Raja: 36 litiges réglés, interdiction de recrutement levée… le bilan de la première année de la nouvelle direction

Jawad Ziyat, président du Raja de Casablanca.

Le Raja a profité de ses assemblées générales pour mettre des chiffres sur sa transformation. Capital de 250 millions de dirhams pour la société sportive, 36 dossiers litigieux réglés pour plus de 31 millions de DH, interdiction de recrutement levée et actifs importants: le club estime avoir posé les bases pour tourner définitivement la page de l’endettement structurel.

Le 14/09/2026 à 17h17

Deux assemblées générales du Raja étaient au programme, le 10 septembre dernier. La première, complémentaire, concernait la saison 2024-2025 et s’est déroulée en présence de 79 adhérents. La seconde, consacrée à l’exercice 2025-2026, a réuni 104 adhérents.

Lors de l’AG complémentaire, les rapports moral et financier couvrant la période allant du 1er mai 2024 au 30 juin 2025 ont été présentés, tout comme le rapport de l’auditeur des comptes. Le bureau directeur présidé par Jawad Ziyat indique avoir trouvé, après des discussions avec les anciens présidents, une formule consensuelle permettant de présenter les données financières relatives aux périodes précédentes. Une manière, une communiqué du club casablancais, de traiter les dossiers internes «loin de la logique des conflits».

Mais c’est surtout la première année complète de fonctionnement de la société sportive qui a occupé une place centrale dans les travaux. Le Raja rappelle que la restructuration de son capital a été achevée après la signature de la convention d’investissement avec Impact4Ports. Le capital de la société sportive atteint désormais 250 millions de dirhams: 100 millions, soit 40%, sont détenus par l’association, contre 150 millions de dirhams, soit 60%, pour l’investisseur institutionnel.

Autre chiffre mis en avant par la direction: 36 dossiers litigieux ont été réglés pour un montant supérieur à 31 millions de dirhams. Cette opération a notamment permis au Raja de lever l’interdiction de recrutement qui pesait sur le club et de retrouver une marge de manœuvre pour renforcer son équipe première.

Le communiqué insiste également sur la situation patrimoniale de l’association. Celle-ci détient une participation évaluée à 100 millions de dirhams dans le capital de la société sportive, tandis que les actifs de l’Académie sont estimés à quelque 250 millions de dirhams. Pour la direction, ces éléments, auxquels s’ajoute une activité générant un excédent structurel, doivent permettre de «tourner définitivement la page de l’endettement structurel».
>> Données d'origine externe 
/-- `init0Sig_stCol'` — seam of the TiltedLandingLaw421 descent framework, part 09 (token-identical port of `Cruxes/TiltedLandingLaw421/Lines/law421birthS.lean`; no new mathematics). -/
theorem init0Sig_stCol' : Init0Sig StCol' := by
  intro η f x₀ s hmax R Hs B hE
  obtain ⟨hdiff, hreal, -, hs, hsh, -, h3R, hHs, hstrip, -, ⟨w₀, hw0, hwim, hwre, hwh⟩, -⟩ := hE
  have hf : iteratedDeriv 0 f ≠ 0 := by
    intro hf0
    rw [iteratedDeriv_zero] at hf0
    have h := hstrip ((Hs + 1 : ℝ) * I) (by rw [hf0]; rfl)
    have him : (((Hs + 1 : ℝ) : ℂ) * I).im = Hs + 1 := by simp
    rw [him, abs_of_nonneg (by linarith)] at h
    linarith
  have hR : |x₀ - x₀| ≤ R / 2 + ((0 : ℕ) : ℝ) * (s / 4) := by
    rw [sub_self, abs_zero]; push_cast; nlinarith
  have hwabs : |w₀.im| ≤ hmax := hwh
  have hwHs : |w₀.im| ≤ Hs := hstrip w₀ hw0
  rcases lt_or_gt_of_ne hwim with hneg | hpos
  · refine ⟨conj w₀, ⟨hf, ?_, ?_, ?_, ?_⟩, ?_⟩
    · rw [iteratedDeriv_zero, Literature.Analysis.Complex.apply_conj_eq_conj hdiff hreal, hw0, map_zero]
    · rw [Complex.conj_im]; linarith
    · rw [Complex.conj_re, hwre]; exact hR
    · rw [Complex.conj_im]; rw [abs_of_neg hneg] at hwHs; exact hwHs
    · rw [Complex.conj_im, abs_neg]; exact hwh
  · refine ⟨w₀, ⟨hf, ?_, hpos, ?_, ?_⟩, hwh⟩
    · rw [iteratedDeriv_zero]; exact hw0
    · rw [hwre]; exact hR
    · exact le_trans (le_abs_self _) hwHs
import Summits.CriticalPhenomena.PercolationContinuityZ3.Theorems.PercLowPointHalfSpaceBoundaryTwoArmDecayStubForestPieces

/-!
# Stub `stub_forest` of crux `BoundaryTwoArmDecay` (stmt-CriticalPhenomena-0911), part 4: the stub

Proves EXACTLY the registered stub signature `stub_forest` of the crux skeleton
`Cruxes/BoundaryTwoArmDecay/Lines/merge_forest_level_bridges.lean` (line `merge-forest-level-bridges`; lands with
`--supports stmt-CriticalPhenomena-0911`):

  `∃ c > 0, ∀ r h M, 1 ≤ r → 1 ≤ h → h ≤ r → c·r³·P(LB♭(r,h) at 0) ≤ (M+1)·E[D(r,h)] + r³·P(M < N(r,h))`

at `p = p_c(ℤ³)`, with `c = 1`.  The registered text is the unfolding of `StubForest.forest_ineq` through the
definitions of part 1 (`LBflatAt`, `Dpieces`, `Nchain`); parts 1–3 are `…StubForestDefs/Nodes/Pieces`.

* STEP 2 (`card_roots_le`): the charged child `Cx x` of a ♭-root is the one of `cm x`, `cp x` on the side of the bridge
  opposite to the designated child, so `Cx x ≠ dch (nd x)` and the bridge separates `gen (dch (nd x))` from `gen (Cx x)`
  (`Cx_spec`); by the designated-child injection two ♭-roots with the same `Φ x = minM (Cx x)` have the same node and
  charged child (`nd_eq_of_Φ_eq`), so a fibre of `Φ` is a SERIES CHAIN of bridges for one connection, of length
  `≤ Nchain` (`card_fiber_le`), while the image of `Φ` consists of minimal nodes, at most `Dpieces` of them:
  `#{x ∈ [0,r)³ | ω ∈ LB♭_x} ≤ Nchain r h ω * Dpieces r h ω` for lattice configurations `ω`.
* STEP 1 (`real_LBflatAt_eq`): `P(LB♭_x) = P(LB♭_0)` — the event at `x` is the pull-back of the event at `0` under the
  configuration shift by `-x` (`LowPoint.shift_mem_openConnIn_iff`), and `P_p` is shift invariant
  (`bondPercolation_real_preimage_shift`).
* STEP 3 (`forest_ineq`): `r³ P(LB♭_0) = Σ_{x ∈ [0,r)³} P(LB♭_x) = E[#{x | LB♭_x}]` (`integral_finsetSum` of indicators),
  and pathwise — a.s., on lattice configurations (`setBernoulli_ae_subset`) — `#{x | LB♭_x} ≤ N·D ≤ (M+1)·D + r³·1{M < N}`;
  integrate (`integral_mono_ae`).
-/

noncomputable section

namespace Summit.CriticalPhenomena.PercolationContinuityZ3.Theorems.BoundaryTwoArmDecay

open MeasureTheory
open Literature.Probability.Percolation Literature.Probability.LatticeModels
open Summit.CriticalPhenomena.PercolationContinuityZ3.Theorems.BoundaryTwoArmDecay.Negative (H e μ)

namespace StubForest

variable {ω : BondConfig (Site 3)} {r h : ℕ}
/-- **THE FOUR ENTRY DEFECTS OF THE `V′₁(A)` PAIR UNDER THE GUARD.**  `U ≡ 1` layer on the product carrier `X × ι` with derived pieces indexed by the forward∕backward
stack `J ⊕ J` (`D (inl μ) = ∇⁺_μG`, `D (inr μ) = ∇⁻_μG`, and the sources `SD`): majorants `β·e^{−δd}`, the five η-defects `≤ m₀·θ·e^{−δd}`, `σ ≤ δ`; spacings
`0 ≤ η′ ≤ η ≤ 1`, `η ≤ θ`; guard `c₃₅ > 0`, `a₀ ≥ 0`, `2c₃₅a₀ ≤ 1`, `β·(gV1c35·a₀)·c_r ≤ ½`, `M ≥ 1`, `α₀ > 0`, `M·α₀ ≤ a₀`; configuration `U′ = (A⁺, A⁻, W)` with
`(v1Bg 𝔄 J π M θ).Reg335 c₃₅ α₀ U′`.  With the DERIVED coefficients `(v1coefC e η′ U′, v1coefA e η′ U′)` (fine) and the same at `η`, `v1avg U′` (coarse): entries 0∕1
(components `j : Option (J ⊕ J)` of M1's `bgPairM`), entry 2 (source step), entry 3 (derived object) `≤ {bgConst, bgConst1}(β, c_r, m₀, gV1c35, a₀)·θ·e^{−(δ−σ)d}` — ONE
application of `hasMaj_entries_of_letters`. [cite: Balaban1985BackgroundPropagators, Thm 3.1 (3.42) p.397 (quantifier template, entries: shapes); (3.35) p.396, (3.52) p.400, (3.63)–(3.65) pp.402–403 (shapes, mechanism)] -/
theorem hasMaj_v1_entries (htri : Triangle254 g) (hd : ∀ a b : g.Site, 0 ≤ g.dist a b) {σ cr : ℝ} (hσ : 0 ≤ σ) (hcr : 0 ≤ cr) (hrow : RowSum g σ cr)
    {δ β m₀ θ c35 a₀ M α₀ η η' : ℝ} (hσδ : σ ≤ δ) (hβ : 0 ≤ β) (hm₀ : 0 ≤ m₀) (hθ : 0 ≤ θ) (hc35 : 0 < c35) (ha₀ : 0 ≤ a₀) (ha₀1 : 2 * (c35 * a₀) ≤ 1)
    (hq : β * (gV1c35 J (basisConst e) c35 * a₀) * cr ≤ 1 / 2) (hM : 1 ≤ M) (hα₀ : 0 < α₀) (hMα : M * α₀ ≤ a₀)
    (hη' : 0 ≤ η') (hη'η : η' ≤ η) (hη1 : η ≤ 1) (hηθ : η ≤ θ)
    (hG : HasMaj (BlockNorm.ofBlocks g (liftBlk blk ι)) (BlockNorm.ofBlocks g (liftBlk blk ι)) G (fun y y' => β * Real.exp (-(δ * g.dist y y'))))
    (hD : ∀ μ, HasMaj (BlockNorm.ofBlocks g (liftBlk blk ι)) (BlockNorm.ofBlocks g (liftBlk blk ι)) (D μ) (fun y y' => β * Real.exp (-(δ * g.dist y y'))))
    (hG' : HasMaj (BlockNorm.ofBlocks g (liftBlk (blk ∘ π) ι)) (BlockNorm.ofBlocks g (liftBlk (blk ∘ π) ι)) G' (fun y y' => β * Real.exp (-(δ * g.dist y y'))))
    (hD' : ∀ μ, HasMaj (BlockNorm.ofBlocks g (liftBlk (blk ∘ π) ι)) (BlockNorm.ofBlocks g (liftBlk (blk ∘ π) ι)) (D' μ) (fun y y' => β * Real.exp (-(δ * g.dist y y'))))
    (hS : HasMaj (BlockNorm.ofBlocks g (liftBlk blk ι)) (BlockNorm.ofBlocks g (liftBlk blk ι)) S (fun y y' => β * Real.exp (-(δ * g.dist y y'))))
    (hSD : ∀ μ, HasMaj (BlockNorm.ofBlocks g (liftBlk blk ι)) (BlockNorm.ofBlocks g (liftBlk blk ι)) (SD μ) (fun y y' => β * Real.exp (-(δ * g.dist y y'))))
    (hD₃' : HasMaj (BlockNorm.ofBlocks g (liftBlk (blk ∘ π) ι)) (BlockNorm.ofBlocks g (liftBlk (blk ∘ π) ι)) D₃' (fun y y' => β * Real.exp (-(δ * g.dist y y'))))
    (hDG : HasMaj (BlockNorm.ofBlocks g (liftBlk blk ι)) (BlockNorm.ofBlocks g (liftBlk (blk ∘ π) ι))
      (idef (pull (liftMap π ι)) (pull (liftMap π ι)) G' G) (fun y y' => m₀ * θ * Real.exp (-(δ * g.dist y y'))))
    (hDD : ∀ μ, HasMaj (BlockNorm.ofBlocks g (liftBlk blk ι)) (BlockNorm.ofBlocks g (liftBlk (blk ∘ π) ι))
      (idef (pull (liftMap π ι)) (pull (liftMap π ι)) (D' μ) (D μ)) (fun y y' => m₀ * θ * Real.exp (-(δ * g.dist y y'))))
    (hDS : HasMaj (BlockNorm.ofBlocks g (liftBlk blk ι)) (BlockNorm.ofBlocks g (liftBlk (blk ∘ π) ι))
      (idef (pull (liftMap π ι)) (pull (liftMap π ι)) S' S) (fun y y' => m₀ * θ * Real.exp (-(δ * g.dist y y'))))
    (hDSD : ∀ μ, HasMaj (BlockNorm.ofBlocks g (liftBlk blk ι)) (BlockNorm.ofBlocks g (liftBlk (blk ∘ π) ι))
      (idef (pull (liftMap π ι)) (pull (liftMap π ι)) (SD' μ) (SD μ)) (fun y y' => m₀ * θ * Real.exp (-(δ * g.dist y y'))))
    (hDD₃ : HasMaj (BlockNorm.ofBlocks g (liftBlk blk ι)) (BlockNorm.ofBlocks g (liftBlk (blk ∘ π) ι))
      (idef (pull (liftMap π ι)) (pull (liftMap π ι)) D₃' D₃) (fun y y' => m₀ * θ * Real.exp (-(δ * g.dist y y'))))
    {U' : (J → X' → 𝔄) × (J → X' → 𝔄) × (X' → 𝔄)} (hreg : (v1Bg 𝔄 J π M θ).Reg335 c35 α₀ U') :
    (∀ j : Option (J ⊕ J), HasMaj (BlockNorm.ofBlocks g (liftBlk blk ι)) (BlockNorm.ofBlocks g (liftBlk (blk ∘ π) ι))
      (idef (pull (liftMap π ι)) (pull (liftMap π ι)) (projO j ∘ₗ bgPairM G' D' (v1coefC e η' U') (v1coefA e η' U'))
        (projO j ∘ₗ bgPairM G D (v1coefC e η (v1avg 𝔄 J π U')) (v1coefA e η (v1avg 𝔄 J π U'))))
      (fun y y' => bgConst β cr m₀ (gV1c35 J (basisConst e) c35) a₀ * θ * Real.exp (-((δ - σ) * g.dist y y')))) ∧
    HasMaj (BlockNorm.ofBlocks g (liftBlk blk ι)) (BlockNorm.ofBlocks g (liftBlk (blk ∘ π) ι))
      (idef (pull (liftMap π ι)) (pull (liftMap π ι))
        (projO none ∘ₗ bgSourceV (stack G' D') (stack S' SD') (unstackM (v1coefC e η' U') (v1coefA e η' U')))
        (projO none ∘ₗ bgSourceV (stack G D) (stack S SD) (unstackM (v1coefC e η (v1avg 𝔄 J π U')) (v1coefA e η (v1avg 𝔄 J π U')))))
      (fun y y' => bgConst β cr m₀ (gV1c35 J (basisConst e) c35) a₀ * θ * Real.exp (-((δ - σ) * g.dist y y'))) ∧
    HasMaj (BlockNorm.ofBlocks g (liftBlk blk ι)) (BlockNorm.ofBlocks g (liftBlk (blk ∘ π) ι))
      (idef (pull (liftMap π ι)) (pull (liftMap π ι)) (bgDerivedV (stack G' D') D₃' (unstackM (v1coefC e η' U') (v1coefA e η' U')))
        (bgDerivedV (stack G D) D₃ (unstackM (v1coefC e η (v1avg 𝔄 J π U')) (v1coefA e η (v1avg 𝔄 J π U')))))
      (fun y y' => bgConst1 β cr m₀ (gV1c35 J (basisConst e) c35) a₀ * θ * Real.exp (-((δ - σ) * g.dist y y'))) := by
  obtain ⟨hr₂0, hr₂a, hV, hV', hDV⟩ := v1_letters_of_reg335 e (g := g) blk π hη' hη'η hη1 hηθ hc35 hM hα₀ hMα ha₀1 hreg
  set R : ℝ := 16 * Real.exp 1 * (1 + Fintype.card J) * basisConst e * (c35 * M * α₀) * (1 + Fintype.card (J ⊕ J)) with hR_def
  have hJJ0 : (0 : ℝ) ≤ 1 + Fintype.card (J ⊕ J) := by positivity
  have hR0 : 0 ≤ R := mul_nonneg hr₂0 hJJ0
  have hκ : 0 ≤ basisConst e := basisConst_nonneg e
  have hca : 0 ≤ c35 * a₀ := mul_nonneg hc35.le ha₀
  have hRa : R ≤ gV1c35 J (basisConst e) c35 * a₀ := by
    calc R ≤ 16 * Real.exp 1 * (1 + Fintype.card J) * basisConst e * c35 * a₀ * (1 + Fintype.card (J ⊕ J)) := mul_le_mul_of_nonneg_right hr₂a hJJ0
      _ = (16 * Real.exp 1 * (1 + Fintype.card J) * (1 + Fintype.card (J ⊕ J)) * (c35 * a₀)) * basisConst e := by ring
      _ ≤ (16 * Real.exp 1 * (1 + Fintype.card J) * (1 + Fintype.card (J ⊕ J)) * (c35 * a₀)) * (1 + basisConst e) :=
          mul_le_mul_of_nonneg_left (by linarith) (by positivity)
      _ = gV1c35 J (basisConst e) c35 * a₀ := by unfold gV1c35; ring
  have hRθ : 16 * Real.exp 1 * (1 + Fintype.card J) * basisConst e * (c35 * M * α₀) * θ * (1 + Fintype.card (J ⊕ J)) = R * θ := by rw [hR_def]; ring
  rw [hRθ] at hDV
  have hK : 0 ≤ gV1c35 J (basisConst e) c35 := (le_gV1c35 (J := J) hκ hc35).2.le
  exact hasMaj_entries_of_letters (liftBlk blk ι) (liftMap π ι) htri hd hσ hcr hrow hσδ hβ hm₀ hθ hK ha₀ hq hR0 hRa hG hD hG' hD' hS hSD hD₃' hDG hDD
    hDS hDSD hDD₃ hV hV' hDV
Le nouveau modèle entraîne enfin une séparation plus nette des responsabilités. La société sportive prend désormais en charge l’équipe première de football, l’équipe féminine et le futsal. L’association conserve, elle, un rôle dans les organes de gouvernance de la société, tout en continuant à gérer l’école du club et les équipes relevant de la Ligue de Casablanca.
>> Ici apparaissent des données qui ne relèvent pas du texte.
import Summits.PneNP.PneNP.Theorems.ConvexRankGatesConvexGateBlindExactLiftingTriangleLineRepUnique

/-!
# Triangle instance — regroupings: a generator in `cone{1_L}` is used on a nondegenerate row only where all its lines are monochromatic

Support file for crux `ConvexGateBlind` (stmt-PneNP-10680), open stub `stub_exactLifting`; prover seat 0, session 35,
memo ANALYSIS14 §5.1. Toward R1′ (generator rigidity of the cheap corner of `M_t`) in the REGROUPING CLASS: non-negative
factorisations `M_t = Σ_i u_i ⊗ g_i` whose column functions are non-negative combinations of line indicators,
`g_i = Σ_L α_{iL} 1_L` with `α ≥ 0` (lines, stars, planes, … — every sub-`t³` factorisation found numerically at `t = 4` is of
this kind, ANALYSIS13 §5). By uniqueness of the line representation of a nondegenerate row (`lineRep_unique`):
* the aggregated usage of every line is forced: `Σ_i u_i(x) α_{iL} = [L mono_x]` (`regrouping_coeff`);
* hence a generator with `u_i(x) > 0` has `α_{iL} = 0` on every line bichromatic under `x` (`regrouping_usage`): on a
  nondegenerate row a regrouping generator is usable only if ALL the lines it is built from are monochromatic — the covering
  condition (COV) of the memo, whose LP dual is the route to "regrouping rigidity" (`R ≥ 3t²`, equality only for the lines).
Registered sub-goal `triangle_regrouping_usage` (self-contained signature).
-/

set_option linter.dupNamespace false -- `Summit.PneNP.PneNP.…`: summit = sub-problem (D-0017)

namespace Summit.PneNP.PneNP.Theorems.XorDoor.TriLine

open Finset

noncomputable section

variable {t : ℕ} {ι : Type} [Fintype ι]

/-- **Aggregated line usage of a regrouping is forced on nondegenerate rows.** If `Σ_i u_i(x) g_i = M_x` with `u ≥ 0` and
`g_i = Σ_L α_{iL} 1_L`, `α ≥ 0`, and `mu x ≠ 0`, then `Σ_i u_i(x) α_{iL} = [L mono_x]` for every line `L`. -/
theorem regrouping_coeff {x : Col t} (hx : mu x ≠ 0) {u : ι → ℝ} (hu : ∀ i, 0 ≤ u i) {α : ι → Line t → ℝ}
    (hα : ∀ i L, 0 ≤ α i L) (hfact : ∀ w, ∑ i, u i * ∑ L, α i L * lind L w = (monoCount x w : ℝ)) (L : Line t) :
    ∑ i, u i * α i L = mInd x L := by
  refine lineRep_unique hx (c := fun L => ∑ i, u i * α i L)
    (fun L _ => sum_nonneg fun i _ => mul_nonneg (hu i) (hα i L)) (fun w => ?_) L
  rw [← hfact w]
  simp only [sum_mul, mul_sum]
  rw [sum_comm]
  exact sum_congr rfl fun i _ => sum_congr rfl fun L _ => by ring

/-- **(COV)** A regrouping generator used on a nondegenerate row is built from monochromatic lines only: if moreover
`u_i(x) > 0` and `α_{iL} > 0` then `L` is monochromatic under `x`. -/
theorem regrouping_usage {x : Col t} (hx : mu x ≠ 0) {u : ι → ℝ} (hu : ∀ i, 0 ≤ u i) {α : ι → Line t → ℝ}
    (hα : ∀ i L, 0 ≤ α i L) (hfact : ∀ w, ∑ i, u i * ∑ L, α i L * lind L w = (monoCount x w : ℝ))
    {i : ι} {L : Line t} (hi : 0 < u i) (hiL : 0 < α i L) : lmono x L := by
  by_contra hm
  have h := regrouping_coeff hx hu hα hfact L
  unfold mInd at h
  rw [if_neg hm] at h
  have hle : u i * α i L ≤ ∑ j, u j * α j L :=
    single_le_sum (f := fun j => u j * α j L) (fun j _ => mul_nonneg (hu j) (hα j L)) (mem_univ i)
  rw [h] at hle
  exact absurd hle (not_le.2 (mul_pos hi hiL))

/-- **Regrouping generators serve nondegenerate rows through monochromatic lines only** (registered sub-goal
`triangle_regrouping_usage` of stmt-PneNP-10680, verbatim signature, self-contained vocabulary): rows `x` = three
`2`-colourings with every block two-coloured, `R` generators `g_i = Σ_L α_{iL} 1_L` (`α ≥ 0`, lines indexed by
`(Fin t × Fin t) ⊕ (Fin t × Fin t) ⊕ (Fin t × Fin t)`), usage `u ≥ 0` with `Σ_i u_i g_i(w)` = number of monochromatic edges
of `w`; then `u_i > 0 ∧ α_{iL} > 0` forces the two fixed vertices of `L` to have the same colour. -/
theorem triangle_regrouping_usage : ∀ (t R : ℕ) (x : (Fin t → Bool) × (Fin t → Bool) × (Fin t → Bool)) (u : Fin R → ℝ)
    (α : Fin R → (Fin t × Fin t) ⊕ (Fin t × Fin t) ⊕ (Fin t × Fin t) → ℝ), (∃ a a', x.1 a ≠ x.1 a') → (∃ b b', x.2.1 b
    ≠ x.2.1 b') → (∃ d d', x.2.2 d ≠ x.2.2 d') → (∀ i, 0 ≤ u i) → (∀ i L, 0 ≤ α i L) → (∀ w : Fin t × Fin t × Fin t,
    ∑ i, u i * ∑ L, α i L * Sum.elim (fun ab : Fin t × Fin t => if w.1 = ab.1 ∧ w.2.1 = ab.2 then (1 : ℝ) else 0)
    (Sum.elim (fun ad : Fin t × Fin t => if w.1 = ad.1 ∧ w.2.2 = ad.2 then (1 : ℝ) else 0) (fun bd : Fin t × Fin t =>
    if w.2.1 = bd.1 ∧ w.2.2 = bd.2 then (1 : ℝ) else 0)) L = ((if x.1 w.1 = x.2.1 w.2.1 then 1 else 0) + (if x.1 w.1
    = x.2.2 w.2.2 then 1 else 0) + (if x.2.1 w.2.1 = x.2.2 w.2.2 then 1 else 0) : ℝ)) → ∀ (i : Fin R) (L : (Fin t × Fin
    t) ⊕ (Fin t × Fin t) ⊕ (Fin t × Fin t)), 0 < u i → 0 < α i L → Sum.elim (fun ab : Fin t × Fin t => x.1 ab.1 =
    x.2.1 ab.2) (Sum.elim (fun ad : Fin t × Fin t => x.1 ad.1 = x.2.2 ad.2) (fun bd : Fin t × Fin t => x.2.1 bd.1 =
    x.2.2 bd.2)) L := by
  intro t R x u α h1 h2 h3 hu hα hfact i L hi hiL
  have hx : mu x ≠ 0 := (mu_ne_zero_iff_two_coloured x).2 ⟨h1, h2, h3⟩
  have hf : ∀ w, ∑ i, u i * ∑ L, α i L * lind L w = (monoCount x w : ℝ) := by
    intro w
    rw [← sum_congr rfl fun i _ => by rw [← sum_congr rfl fun L _ => by rw [lind_eq_elim L w]], hfact w]
    simp only [monoCount]; push_cast; ring
  exact regrouping_usage hx hu hα hf hi hiL

end

end Summit.PneNP.PneNP.Theorems.XorDoor.TriLine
Concernant l’exercice allant du 1er juillet 2025 au 30 juin 2026, la direction fait état d’une «amélioration tangible des indicateurs financiers» et d’une plus grande régularité dans le respect des engagements. Les rapports moral et financier ont ensuite été soumis aux adhérents, qui ont interpellé le bureau directeur sur différents aspects de la gestion du club.
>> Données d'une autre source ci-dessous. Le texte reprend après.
/-! ### Rule (M) from an `s`-covered box table -/

/-- **Rule (M) from an `s`-covered box table, twist-gap domain.** As `ruleM_of_boxTable_twist`, but
every box `(j, m)` carries a monotone partition `s_lo = σ_{j,m,0} ≤ ⋯ ≤ σ_{j,m,P} = s_hi`
(`P = eP j m ≥ 1`) and one `boxNumber ≥ 0` per piece. [cite: HogervorstRychkov2013, §3 eq. (3.6)] -/
theorem ruleM_of_boxTable_twist_scover {N : ℕ} (w z zb : Fin N → ℝ)
    (hz : ∀ k, z k ∈ Ioo (0 : ℝ) 1) (hzb : ∀ k, zb k ∈ Ioo (0 : ℝ) 1)
    {Q : Set (ℝ × ℝ)} {slo shi E₀ ET : ℝ} (τ : ℝ) (hQ : ∀ p ∈ Q, slo ≤ p.1 ∧ p.1 ≤ shi)
    (hr : ∀ k, 1 / 2 ≤ ((1 - z k) * (1 - zb k)) ^ (shi - slo) ∧ 1 / 2 ≤ (z k * zb k) ^ (shi - slo))
    (e : ℕ → ℕ → ℝ) (M : ℕ → ℕ) (bc : ℕ → ℕ → Bool)
    (he : ∀ j : ℕ, (j : ℝ) + τ < ET → e j 0 ≤ max E₀ ((j : ℝ) + τ) ∧ ET ≤ e j (M j))
    (hρ : ∀ j m, m < M j → bc j m = true → ∀ k, 1 / 2 ≤ (z k * zb k) ^ ((e j (m + 1) - e j m) / 2) ∧
      1 / 2 ≤ ((1 - z k) * (1 - zb k)) ^ ((e j (m + 1) - e j m) / 2))
    (eσ : ℕ → ℕ → ℕ → ℝ) (eP : ℕ → ℕ → ℕ)
    (heσ : ∀ j m, m < M j → 0 < eP j m ∧ eσ j m 0 = slo ∧ eσ j m (eP j m) = shi ∧
      ∀ i < eP j m, eσ j m i ≤ eσ j m (i + 1))
    (hbox : ∀ j : ℕ, (j : ℝ) + τ < ET → ∀ m < M j, ∀ i < eP j m,
      0 ≤ boxNumber w z zb j (e j m) (e j (m + 1)) (eσ j m i) (eσ j m (i + 1)) (bc j m)) :
    ∀ (j : ℕ) (E : ℝ), E₀ ≤ E → E < ET → (j : ℝ) + τ ≤ E → ∀ p ∈ Q,
      0 ≤ pointFunctional w z zb (crossF p.1 (-1) (zMono E j)) := by
  intro j E hE0 hET hjE p hp
  have hjT : (j : ℝ) + τ < ET := lt_of_le_of_lt hjE hET
  obtain ⟨he0, heM⟩ := he j hjT
  have hE : E ∈ Ico (e j 0) (e j (M j)) := ⟨he0.trans (max_le hE0 hjE), lt_of_lt_of_le hET heM⟩
  obtain ⟨m, hm, hEm⟩ := exists_cell_Ico (e j) (M j) E hE
  obtain ⟨hP, hσ0, hσP, hmono⟩ := heσ j m hm
  obtain ⟨i, hi, hsi⟩ := exists_piece_Icc (eσ j m) (eP j m) hP p.1
    ⟨hσ0 ▸ (hQ p hp).1, hσP ▸ (hQ p hp).2⟩
  have hwid : eσ j m (i + 1) - eσ j m i ≤ shi - slo := by
    have h := (piece_bounds (eσ j m) (eP j m) hmono hi).2.2
    rwa [hσ0, hσP] at h
  have hri := nodeRatios_of_width_le z zb hz hzb hwid hr
  have hnum := hbox j hjT m hm i hi
  have hEc : E ∈ Icc (e j m) (e j (m + 1)) := ⟨hEm.1, hEm.2.le⟩
  cases hb : bc j m with
  | true =>
    rw [hb] at hnum; simp only [boxNumber, if_true] at hnum
    exact termwise_nonneg_of_chordMin w z zb hz hzb j hri (hρ j m hm hb) hnum E hEc p.1 hsi
  | false =>
    rw [hb] at hnum; simp only [boxNumber] at hnum
    exact termwise_nonneg_of_cornerBound w z zb hz hzb j (by simpa using hnum) E hEc p.1 hsi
Un an après l’entrée effective du Raja dans l’ère de la société sportive, la direction veut ainsi présenter le nouveau modèle comme davantage qu’un simple changement juridique. Derrière les chiffres annoncés et l’arrivée d’un investisseur majoritaire, c’est désormais sa capacité à assurer durablement l’équilibre financier du club sans diluer son identité qui constituera le véritable test.